Time is a circle (2/4)

Posted on 7 Apr 2015
Tags: statistics, meta, r, python

This is the sequel to a post that was originally numbered “(1/2)”. The scope of the problem has expanded slightly since then. Additionally, the recent GHC 7.10 release has trickled down into the homebrew formula, which I installed without realizing that it would break hakyll. Trying to fix this has been a distraction.

So with minimal explanation, here is the figure that is now generated at the end of my website analytics task using an unholy combination of rpy2 and R’s circular package:

Visualization of (non-bot) website activity by time of day, showing data up to 2015-04-07.

Visualization of (non-bot) website activity by time of day, showing data up to 2015-04-07.

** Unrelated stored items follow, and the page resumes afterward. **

import Summits.SmoothPoincare4.SmoothPoincare4.Theorems.ConvexBisectionAcyclicBisectionExistsSeamTwistSignGlobal
import Summits.SmoothPoincare4.SmoothPoincare4.Theorems.ConvexBisectionAcyclicBisectionExistsBaseReflectionTwisting
import HarnessLib

/-!
# Seam transport, ST4 `node_ST4_twistSign`: the global twisting sign of a page-preserving seam map
(wave 5, crux stmt-SmoothPoincare4-10508, line `modp-braid-orbits`, stub `stub_T3_dualPresentation` (T3)
▸ node T3c-2 `node_seam_transport` ▸ sub-node ST4; registered sub-goal `helper_seam_twistSign` = the
node text `node_ST4_twistSign` of `work/design/T3c2_SeamTransport_Design.lean` with the page clause
inlined, i.e. EXACTLY the hypothesis `H4` of the landed contract `node_seam_transport_of_twistSign`
(`…SeamTransportAssembly.lean`))

**Theorem** (`helper_seam_twistSign`; knot-level form given the sign: `seam_twistSign_of_sign`).  For a Lefschetz link `h` on `Base g` and the
data `(D, bX, Ψ)` of a fibred model with the page clause (`w (Ψ y) = c · w a`, `c > 0`, whenever
`bX.incl y = D.jA a`) there is `s₀ = ±1` such that for every framed page knot `(K ⊂ page g c, ν)` off the
cores with lifts `z`, `u` through `bX.incl`, and every fibred ambient isotopy `R` of `Base g` (preserving
`rho` and the direction of `w`) whose time-`1` map flattens the pushed knot into `page g c`, the
transported framed knot `(R_1 ∘ incl ∘ Ψ ∘ z, dR_1 d(incl ∘ Ψ) u)` has page twisting
`s₀ · pageTwisting g K ν`.

Proof.  `s₀` is the global sign of `helper_seam_twistSign_global` (`…SeamTwistSignGlobal.lean`).  The
lifts are forced (`…SeamTwistSignLift.lean`): the transported knot is `Γ ∘ K̂` with
`Γ = R_1 ∘ seamB D bX Ψ` and `K̂` the knot lifted to the boundary 3-manifold, and the transported framing
is `dΓ (tail ν)`.  POINTWISE (§1), with `Λ = bdDeriv g Γ (K̂ θ)` (`…SeamTwistSignBoundaryDeriv.lean`): the
transported ambient velocity and framing vector are `Λ T`, `Λ V`; `Γ` is fibred and flat-to-flat at
`K̂ θ`, so (`helper_bdDeriv_fibred`) `⟪Λ V, ñ⟫ = κ ⟪V, n⟫` with `κ > 0` and, where `⟪V, n⟫ = 0` (the
framing vector is a page tangent), `⟪Λ V, iΛT⟫ = b ⟪V, iT⟫` (`inner_cplxJ_map_of_mem_line`) with
`b · ‖T‖²` a positive multiple of `pageDet g Λ` (`inner_cplxJ_map_eq_mul_pageDet`), whose sign is `s₀`.
So the two twisting loops satisfy the hypotheses of the winding step with pointwise coefficients
(`wind_eq_of_pointwise_frame`, `…SeamTwistSignFrame.lean`), §2.

Everything is proved; no named facts, no `sorry`.  References: J. B. Etnyre, T. Fuller, IMRN 2006,
Thm. 1 (proof, p. 8) [EtnyreFuller2006]; R. İ. Baykur, AGT 6 (2006), Thm. 5.1 (proof, p. 13)
[Baykur2006].
-/

noncomputable section

set_option linter.dupNamespace false

open scoped Manifold ContDiff Topology ComplexConjugate

namespace Summit.SmoothPoincare4.SmoothPoincare4.Theorems.AcyclicBisectionExists.ModpBraidOrbits

open Set Function Filter Complex Bundle
open Literature.Topology.FourManifolds Literature.Topology.FourManifolds.HandleAttachingMap
  Literature.Topology.FourManifolds.BoundaryManifold Literature.Topology.FourManifolds.LefschetzBase
  Literature.Geometry.Symplectic Literature.Topology.PlaneTopology

variable {g : ℕ}

/-! ## §1 The lifted knot and the transported velocity and framing vectors -/

section Knot

variable {ι : Type} [Finite ι] {h : ι → HandleAttachingMap 3 2 (Base g)}
  {X : Type} [TopologicalSpace X] [ChartedSpace (EuclideanHalfSpace 4) X] [IsManifold (𝓡∂ 4) ∞ X]
  (D : MultiAttachmentData h (𝓡∂ 4) X) (bX : BoundaryData (𝓡∂ 4) X (𝓡 3)) [Nonempty bX.carrier]
  (Ψ : bX.carrier ≃ₘ⟮𝓡 3, 𝓡 3⟯ (bBase g).carrier)

/-- The velocity of a knot of `∂ Base g` is the boundary image `(0, ẏ)` of the velocity `ẏ` of its lift
to the boundary 3-manifold. [folklore] -/
theorem knotVelocity_eq_consZeroL {K : Metric.sphere (0 : EuclideanSpace ℝ (Fin 2)) 1 → Base g}
    (hKb : IsBoundaryKnot K) (t : ℝ) :
    knotVelocity K t = consZeroL 3 (mfderiv 𝓘(ℝ, ℝ) (𝓡 3) (knotLift hKb ∘ circlePt) t (1 : ℝ)) := by
  have hŷ : MDifferentiableAt 𝓘(ℝ, ℝ) (𝓡 3) (knotLift hKb ∘ circlePt) t :=
    ((contMDiff_knotLift hKb).comp contMDiff_circlePt).mdifferentiableAt (by simp)
  have h1 : HasMFDerivAt 𝓘(ℝ, ℝ) (𝓡∂ 4) ((bBase g).incl ∘ (knotLift hKb ∘ circlePt)) t
      ((consZeroL 3).comp (mfderiv 𝓘(ℝ, ℝ) (𝓡 3) (knotLift hKb ∘ circlePt) t)) :=
    (hasMFDerivAt_incl_boundaryData (n := 3) _).comp t hŷ.hasMFDerivAt
  have he : (bBase g).incl ∘ (knotLift hKb ∘ circlePt) = K ∘ circlePt := rfl
  rw [he] at h1
  unfold knotVelocity
  rw [h1.mfderiv]
  rfl

/-- **The transported ambient velocity**: for `Γ : ∂ Base g → Base g` differentiable at the lifted point,
`(ambCurve (Γ ∘ K̂))' = bdDeriv g Γ (K̂ θ) (ambCurve K)'`. [folklore] -/
theorem deriv_ambCurve_comp_knotLift {K : Metric.sphere (0 : EuclideanSpace ℝ (Fin 2)) 1 → Base g}
    (hKb : IsBoundaryKnot K) {Γ : (bBase g).carrier → Base g} (t : ℝ)
    (hΓ : MDifferentiableAt (𝓡 3) (𝓡∂ 4) Γ (knotLift hKb (circlePt t))) :
    deriv (ambCurve g (Γ ∘ knotLift hKb)) t = bdDeriv g Γ (knotLift hKb (circlePt t)) (deriv (ambCurve g K) t) := by
  have hKd : MDifferentiableAt (𝓡 1) (𝓡∂ 4) K (circlePt t) :=
    hKb.isSmoothEmbedding.contMDiff.mdifferentiableAt (by simp)
  have hŷ : MDifferentiableAt 𝓘(ℝ, ℝ) (𝓡 3) (knotLift hKb ∘ circlePt) t :=
    ((contMDiff_knotLift hKb).comp contMDiff_circlePt).mdifferentiableAt (by simp)
  -- the old velocity
  rw [deriv_ambCurve hKd, knotVelocity_eq_consZeroL hKb t]
  rw [show K (circlePt t) = (knotLift hKb (circlePt t)).1 from rfl, bdDeriv_ambient hΓ]
  -- the new velocity by the chain rule
  have h1 : HasMFDerivAt 𝓘(ℝ, ℝ) (𝓡 4)
      ((fun y' => ((Γ y').1 : EuclideanSpace ℝ (Fin 4))) ∘ (knotLift hKb ∘ circlePt)) t
      (((ambientCLM g (Γ (knotLift hKb (circlePt t)))).comp (mfderiv (𝓡 3) (𝓡∂ 4) Γ _)).comp
        (mfderiv 𝓘(ℝ, ℝ) (𝓡 3) (knotLift hKb ∘ circlePt) t)) :=
    (hasMFDerivAt_val_comp hΓ).comp t hŷ.hasMFDerivAt
  have he : (fun y' => ((Γ y').1 : EuclideanSpace ℝ (Fin 4))) ∘ (knotLift hKb ∘ circlePt) =
      ambCurve g (Γ ∘ knotLift hKb) := rfl
  rw [he] at h1
  rw [← fderiv_apply_one_eq_deriv, ← mfderiv_eq_fderiv, h1.mfderiv]
  rfl

/-- **The transported ambient framing vector**: `ambient (dΓ (tail ν)) = bdDeriv g Γ y (ambient ν)` for a
vector `ν` tangent to the boundary (`ν₀ = 0`). [folklore] -/
theorem ambient_mfderiv_tail {Γ : (bBase g).carrier → Base g} {y : (bBase g).carrier}
    (hΓ : MDifferentiableAt (𝓡 3) (𝓡∂ 4) Γ y) {ν : EuclideanSpace ℝ (Fin 4)} (hν : ν 0 = 0) :
    ambient g (Γ y) (mfderiv (𝓡 3) (𝓡∂ 4) Γ y (tail 3 ν)) = bdDeriv g Γ y (ambient g y.1 ν) := by
  conv_rhs => rw [← consCLE_tail_of_eq_zero 3 hν, ← consZeroL_apply]
  rw [bdDeriv_ambient hΓ]

/-- **The pointwise frame relations of a transported framed page knot.**  Let `(K ⊂ page g c, ν)` be a
framed page knot with lift `K̂` to the boundary 3-manifold, `Γ : ∂ Base g → Base g` differentiable at
`K̂ θ` (`θ = e^{2πit}`), with boundary values, direction preserving near `K̂ θ`, and `Γ (K̂ θ)` flat; let
`Λ = bdDeriv g Γ (K̂ θ)` and suppose `0 < s₀ · pageDet g Λ`.  Then the twisting loops `ℓ` of `(K, ν)` and
`ℓ'` of `(Γ ∘ K̂, dΓ (tail ν))` satisfy at `t`: `ℓ'₂ = κ ℓ₂` (`κ > 0`) and `ℓ₂ = 0 ⇒ ℓ'₁ = b ℓ₁` with
`s₀ b > 0`. [cite: EtnyreFuller2006, Thm. 1 (proof, p. 8)] -/
theorem twistingLoop_frame_pointwise {c : ℂ} (hc : ‖c‖ = 1)
    {K : Metric.sphere (0 : EuclideanSpace ℝ (Fin 2)) 1 → Base g}
    {ν : Metric.sphere (0 : EuclideanSpace ℝ (Fin 2)) 1 → EuclideanSpace ℝ (Fin 4)}
    (hKp : ∀ θ, K θ ∈ page g c) (hKb : IsBoundaryKnot K) (hKν : IsKnotFraming K ν)
    {Γ : (bBase g).carrier → Base g} {s₀ : ℤ} (t : ℝ)
    (hΓd : MDifferentiableAt (𝓡 3) (𝓡∂ 4) Γ (knotLift hKb (circlePt t)))
    (hbd : ∀ y', rho g (Γ y').1 = 1 / 4)
    (hdir : ∀ᶠ y' in 𝓝 (knotLift hKb (circlePt t)), ∃ r : ℝ, 0 < r ∧ w g (Γ y').1 = (r : ℂ) * w g y'.1.1)
    (hΓflat : ‖cx (Γ (knotLift hKb (circlePt t))).1‖ ^ 2 < 4)
    (hpos : 0 < (s₀ : ℝ) * pageDet g (bdDeriv g Γ (knotLift hKb (circlePt t))) (K (circlePt t)).1) :
    (∃ κ : ℝ, 0 < κ ∧ (pageTwistingLoop g (Γ ∘ knotLift hKb)
        (fun θ => mfderiv (𝓡 3) (𝓡∂ 4) Γ (knotLift hKb θ) (tail 3 (ν θ))) t).im =
        κ * (pageTwistingLoop g K ν t).im) ∧
    ((pageTwistingLoop g K ν t).im = 0 → ∃ b : ℝ, 0 < (s₀ : ℝ) * b ∧
      (pageTwistingLoop g (Γ ∘ knotLift hKb)
        (fun θ => mfderiv (𝓡 3) (𝓡∂ 4) Γ (knotLift hKb θ) (tail 3 (ν θ))) t).re =
        b * (pageTwistingLoop g K ν t).re) := by
  set θt := circlePt t with hθt
  set y : (bBase g).carrier := knotLift hKb θt with hy_def
  set Λ := bdDeriv g Γ y with hΛ
  set T := deriv (ambCurve g K) t with hT
  set V := ambient g (K θt) (ν θt) with hV
  have hν0 : ν θt 0 = 0 := (mem_boundaryTangentSpace_iff _).1 (hKν.mem_boundaryTangentSpace θt)
  have hKd : MDifferentiableAt (𝓡 1) (𝓡∂ 4) K θt :=
    hKb.isSmoothEmbedding.contMDiff.mdifferentiableAt (by simp)
  -- the transported velocity and framing vector are `Λ T`, `Λ V`
  have eT : deriv (ambCurve g (Γ ∘ knotLift hKb)) t = Λ T := deriv_ambCurve_comp_knotLift hKb t hΓd
  have eV : ambient g ((Γ ∘ knotLift hKb) θt) (mfderiv (𝓡 3) (𝓡∂ 4) Γ (knotLift hKb θt) (tail 3 (ν θt))) =
      Λ V := ambient_mfderiv_tail hΓd hν0
  have hℓ't : pageTwistingLoop g (Γ ∘ knotLift hKb)
      (fun θ => mfderiv (𝓡 3) (𝓡∂ 4) Γ (knotLift hKb θ) (tail 3 (ν θ))) t =
      ⟨inner ℝ (Λ V) (cplxJ (Λ T)), inner ℝ (Λ V) (horizNormal g (Γ y).1)⟩ := by
    unfold pageTwistingLoop
    rw [eT, eV]
    rfl
  have hℓt : pageTwistingLoop g K ν t = ⟨inner ℝ V (cplxJ T), inner ℝ V (horizNormal g y.1.1)⟩ := rfl
  -- flatness and the fibred frame data of `Γ` at `y`
  obtain ⟨hflat, hw⟩ := flat_of_mem_page hc (hKp θt)
  obtain ⟨-, ⟨κ, hκ, hnorm⟩, hL⟩ := helper_bdDeriv_fibred g Γ y hΓd hbd hdir hflat hΓflat hw
  -- tangency of `V` and `T`
  have hbdry : rho g (K θt).1 = 1 / 4 := rho_eq_of_mem_page g hc (hKp θt)
  have hVρ : fderiv ℝ (rho g) y.1.1 V = 0 := by
    show fderiv ℝ (rho g) (K θt).1 (ambient g (K θt) (ν θt)) = 0
    rw [fderiv_rho_ambient _ hbdry, hν0, neg_zero]
  have hTd := hasDerivAt_ambCurve (g := g) hKd
  have hTL : dPhiX g y.1.1 * cx T + dPhiY y.1.1 * cy T = 0 :=
    dPhi_velocity_eq_zero_of_page hKp hTd.differentiableAt.hasDerivAt
  have hT0 : T ≠ 0 := by
    rw [hT, hTd.deriv]
    intro h0
    exact knotVelocity_ne_zero hKb.isSmoothEmbedding t (injective_ambient _ (h0.trans (map_zero _).symm))
  refine ⟨⟨κ, hκ, ?_⟩, fun him => ?_⟩
  · rw [hℓ't, hℓt]; exact hnorm V hVρ
  · -- the framing vector is a page tangent: `dΦ V = 0`
    have him' : inner ℝ V (horizNormal g y.1.1) = 0 := by rw [hℓt] at him; exact him
    have hVL : dPhiX g y.1.1 * cx V + dPhiY y.1.1 * cy V = 0 := by
      have hflat' : ‖cx y.1.1‖ ^ 2 < 4 := hflat
      have hre : (conj (w g y.1.1) * (dPhiX g y.1.1 * cx V + dPhiY y.1.1 * cy V)).re = 0 := by
        rw [fderiv_rho_apply_of_flat hflat'] at hVρ; linarith
      have him2 : (conj (w g y.1.1) * (dPhiX g y.1.1 * cx V + dPhiY y.1.1 * cy V)).im = 0 := by
        rw [inner_horizNormal, div_eq_zero_iff] at him'
        exact him'.resolve_right (normSq_dPhi_ne_zero (coe_ne_zero y.1))
      have hprod : conj (w g y.1.1) * (dPhiX g y.1.1 * cx V + dPhiY y.1.1 * cy V) = 0 :=
        Complex.ext (by rw [hre, Complex.zero_re]) (by rw [him2, Complex.zero_im])
      exact (mul_eq_zero.1 hprod).resolve_left ((map_ne_zero _).2 hw)
    have hrel := inner_cplxJ_map_of_mem_line Λ.toLinearMap (coe_ne_zero y.1) hT0 hTL hVL
    obtain ⟨c₀, hc₀, hpd⟩ := inner_cplxJ_map_eq_mul_pageDet Λ (coe_ne_zero y.1) hT0 hTL
    refine ⟨inner ℝ (Λ (cplxJ T)) (cplxJ (Λ T)) / ‖T‖ ^ 2, ?_, ?_⟩
    · have hT2 : (0 : ℝ) < ‖T‖ ^ 2 := by positivity
      rw [hpd]
      have e : (s₀ : ℝ) * (c₀ * pageDet g Λ y.1.1 / ‖T‖ ^ 2) =
          ((s₀ : ℝ) * pageDet g Λ y.1.1) * (c₀ / ‖T‖ ^ 2) := by ring
      rw [e]
      exact mul_pos hpos (div_pos hc₀ hT2)
    · rw [hℓ't, hℓt]
      exact hrel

The blue loop is the (smoothed) data, roughly 1000 times mapped onto the same 24-hour analog dial representation of the day. The red loop is the same smoothing of points sampled from the von Mises distribution fit to this data using MLE. The wedges are a representation of the 95% bootstrap confidence interval for the location paramater of this distribution.

In the next post, I’ll explain what all of this means, both for the data and for the distribution being an adequate model for the data. In the post after that, I’ll investigate a richer class of mixture models that can capture more of the observed features of the data.